Tratando das tutelas antecipadas, do total de 82 casos, encontrou-se 47 em que as cortes votaram pelo deferimento da liminar e 35 em que as cortes votaram pelo indeferimento da liminar ou, então, entenderam pela revogação da medida concedida pelo juiz de 1º grau. Logo, pode-se dizer que, em aproximadamente 57% dos novos casos, as medidas de desconto e/ou suspensão da cobrança do aluguel foram deferidas, ao passo que, em 43% dos recentes casos, foram indeferidas. Em comparação com a pesquisa anterior, a diferença salta aos olhos: até julho de 2020, em 75% dos casos analisados, a liminar foi deferida, enquanto em apenas 25% dos casos, a medida não foi concedida.

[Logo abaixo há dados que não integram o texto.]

import Summits.AnomalousDissipation.AnomalousDissipation.Theorems.SolenoidalFractalHomogenisationLagrangianCarrierConstructionTowerStepA
import Summits.AnomalousDissipation.AnomalousDissipation.Theorems.SolenoidalFractalHomogenisationLagrangianCarrierConstructionTowerStepB
import Summits.AnomalousDissipation.AnomalousDissipation.Theorems.SolenoidalFractalHomogenisationLagrangianCarrierConstructionTowerStepC
import HarnessLib

/-!
# K3L `LagrangianCarrierConstruction` (stmt-AnomalousDissipation-24913), line `birth`, stub `stub_flowsL`:
# the inductive step of the Lagrangian tower, IV — assembly (helper; `--supports stmt-AnomalousDissipation-24913`)

Summits-side helper file (everything proved; no definitions, no named facts). `tower_step`: given the absolute flow
`A t : ℝ^d ≃ ℝ^d` of the coarse Lagrangian levels with its velocity `B` and break times `D` satisfying the TOWER INVARIANT
(lattice equivariance; one-sided joint `C¹` slabs of `(t,z) ↦ A t z` and of the inverses at every time, two-sided ones off the
countable `D`; the flow equation `∂ₜ A t z = B t (A t z)` off `D`; `B` periodic, locally bounded, jointly continuous off
`D`; derivative bounds on compact time ranges), the next Eulerian level field `v` (Cauchy–Lipschitz on `ℝ`, lattice
periodic, `C¹` on one-sided time slabs, bounded) and its refresh window length `R > 0`, there is a next absolute flow `A'`
with break times `D' ⊇ D` satisfying the same invariant with the velocity
`B' t = B t + D(X(t, w)) ∘ X(w, t) · v t ∘ X(w, t)`, `X(t, s) = A t ∘ A s⁻¹`, `w = ⌊t/R⌋R`
— the coarse velocity plus the Eulerian level PUSHED FORWARD by the coarse flow from the left end of the current refresh
window (Armstrong–Vicol's Lagrangian insertion, arXiv:2305.05048 §2.2). Construction: `A' t = A t ∘ A w⁻¹ ∘ φ(t, w) ∘ C ⌊t/R⌋`
with the accumulated window maps `C` (`…TowerStepA`), smoothness from `…TowerStepB`, the flow equation and the inserted
velocity from `…TowerStepC`. Infrastructure for the construction side of route-1's rung leaf F-D1.A0 (a frontier formal
rung); NOT a proof of anomalous dissipation.
-/

set_option linter.dupNamespace false

noncomputable section

namespace Summit.AnomalousDissipation.AnomalousDissipation.Theorems.SolenoidalFractalHomogenisation.LagrangianCarrierConstruction

open Set Function Filter Topology Metric
open scoped NNReal
open Literature.Analysis.ODE Literature.Analysis.FunctionSpaces

section Aux

variable {V : Type*} [NormedAddCommGroup V] [NormedSpace ℝ V]

/-- A slice of a map that is jointly `C¹` on a slab containing the time is `C¹`. [folklore] -/
theorem contDiff_slice_of_slab {Φ : ℝ × V → V} {S : Set ℝ} {t : ℝ} (ht : t ∈ S)
    (h : ContDiffOn ℝ 1 Φ (S ×ˢ univ)) : ContDiff ℝ 1 fun z => Φ (t, z) :=
  h.comp_contDiff (contDiff_const.prodMk contDiff_id) fun _ => ⟨ht, mem_univ _⟩

/-- Derivative bound for a fourfold composition of `C¹` maps. [folklore] -/
theorem norm_fderiv_comp4_le (G₁ G₂ G₃ G₄ : V → V) (h₁ : ContDiff ℝ 1 G₁) (h₂ : ContDiff ℝ 1 G₂) (h₃ : ContDiff ℝ 1 G₃)
    (h₄ : ContDiff ℝ 1 G₄) {K₁ K₂ K₃ K₄ : ℝ} (hK₁ : ∀ y, ‖fderiv ℝ G₁ y‖ ≤ K₁) (hK₂ : ∀ y, ‖fderiv ℝ G₂ y‖ ≤ K₂)
    (hK₃ : ∀ y, ‖fderiv ℝ G₃ y‖ ≤ K₃) (hK₄ : ∀ y, ‖fderiv ℝ G₄ y‖ ≤ K₄) (n₁ : 0 ≤ K₁) (n₂ : 0 ≤ K₂) (n₃ : 0 ≤ K₃)
    (z : V) : ‖fderiv ℝ (fun y => G₁ (G₂ (G₃ (G₄ y)))) z‖ ≤ K₁ * K₂ * K₃ * K₄ := by
  have d₁ := h₁.differentiable (by simp); have d₂ := h₂.differentiable (by simp)
  have d₃ := h₃.differentiable (by simp); have d₄ := h₄.differentiable (by simp)
  have e1 : fderiv ℝ (fun y => G₁ (G₂ (G₃ (G₄ y)))) z =
      (fderiv ℝ G₁ (G₂ (G₃ (G₄ z)))).comp (fderiv ℝ (fun y => G₂ (G₃ (G₄ y))) z) :=
    fderiv_comp z (d₁ _) ((d₂ _).comp z ((d₃ _).comp z (d₄ _)))
  have e2 : fderiv ℝ (fun y => G₂ (G₃ (G₄ y))) z = (fderiv ℝ G₂ (G₃ (G₄ z))).comp (fderiv ℝ (fun y => G₃ (G₄ y)) z) :=
    fderiv_comp z (d₂ _) ((d₃ _).comp z (d₄ _))
  have e3 : fderiv ℝ (fun y => G₃ (G₄ y)) z = (fderiv ℝ G₃ (G₄ z)).comp (fderiv ℝ G₄ z) := fderiv_comp z (d₃ _) (d₄ _)
  rw [e1, e2, e3]
  calc ‖(fderiv ℝ G₁ (G₂ (G₃ (G₄ z)))).comp ((fderiv ℝ G₂ (G₃ (G₄ z))).comp ((fderiv ℝ G₃ (G₄ z)).comp (fderiv ℝ G₄ z)))‖
      ≤ ‖fderiv ℝ G₁ (G₂ (G₃ (G₄ z)))‖ * (‖fderiv ℝ G₂ (G₃ (G₄ z))‖ * (‖fderiv ℝ G₃ (G₄ z)‖ * ‖fderiv ℝ G₄ z‖)) := by
        refine (ContinuousLinearMap.opNorm_comp_le _ _).trans (mul_le_mul_of_nonneg_left ?_ (norm_nonneg _))
        refine (ContinuousLinearMap.opNorm_comp_le _ _).trans (mul_le_mul_of_nonneg_left ?_ (norm_nonneg _))
        exact ContinuousLinearMap.opNorm_comp_le _ _
    _ ≤ K₁ * (K₂ * (K₃ * K₄)) := by
        refine mul_le_mul (hK₁ _) ?_ (by positivity) n₁
        refine mul_le_mul (hK₂ _) ?_ (by positivity) n₂
        exact mul_le_mul (hK₃ _) (hK₄ _) (norm_nonneg _) n₃
    _ = K₁ * K₂ * K₃ * K₄ := by ring

/-- One-sided slabs at every point give two-sided slabs on punctured neighbourhoods; hence the set of times without a
two-sided smooth slab is countable. [folklore] -/
theorem countable_not_two_sided {Φ : ℝ × V → V} {n : WithTop ℕ∞}
    (hloc : ∀ r : ℝ, ∃ ε > 0, ContDiffOn ℝ n Φ (Icc r (r + ε) ×ˢ univ) ∧ ContDiffOn ℝ n Φ (Icc (r - ε) r ×ˢ univ)) :
    {t : ℝ | ¬ ∃ ε > 0, ContDiffOn ℝ n Φ (Icc (t - ε) (t + ε) ×ˢ univ)}.Countable := by
  refine countable_setOf_not_of_eventually_punctured fun r => ?_
  obtain ⟨ε, hε, hR, hL⟩ := hloc r
  refine ⟨ε, hε, fun t htr htd => ?_⟩
  rw [Real.dist_eq, abs_lt] at htd
  rcases lt_or_gt_of_ne htr with hlt | hgt
  · refine ⟨min (r - t) (t - (r - ε)), lt_min (by linarith) (by linarith),
      hL.mono (prod_mono (Icc_subset_Icc ?_ ?_) le_rfl)⟩
    · linarith [min_le_right (r - t) (t - (r - ε))]
    · linarith [min_le_left (r - t) (t - (r - ε))]
  · refine ⟨min (t - r) (r + ε - t), lt_min (by linarith) (by linarith),
      hR.mono (prod_mono (Icc_subset_Icc ?_ ?_) le_rfl)⟩
    · linarith [min_le_left (t - r) (r + ε - t)]
    · linarith [min_le_right (t - r) (r + ε - t)]

end Aux

section Step

variable {d : Type*} [Fintype d] [DecidableEq d]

Já quando tratamos das decisões em apelações, anteriormente não analisadas, pois não localizadas à época, a proporção é similar: do total de 7 casos, em 4 foram proferidas decisões favoráveis aos lojistas, com a diminuição do valor dos aluguéis, e em 3 proferidas decisões desfavoráveis. Ou seja, também em aproximadamente 57% dos novos casos houve provimento da demanda, em decisão definitiva, com concessão das medidas de desconto e/ou suspensão da cobrança de aluguéis, e em 43% houve o desprovimento.
Salienta-se que dos 89 casos analisados, a maior parte, qual seja, 74 deles, são referentes a locações em shopping. Desses 74, em 43 foram deferidas as liminares ou as apelações foram favoráveis, enquanto em 31 as liminares foram indeferidas ou as apelações desfavoráveis. Assim, houve provimento em cerca de 58% dos casos, percentual similar ao localizado em todos os casos analisados.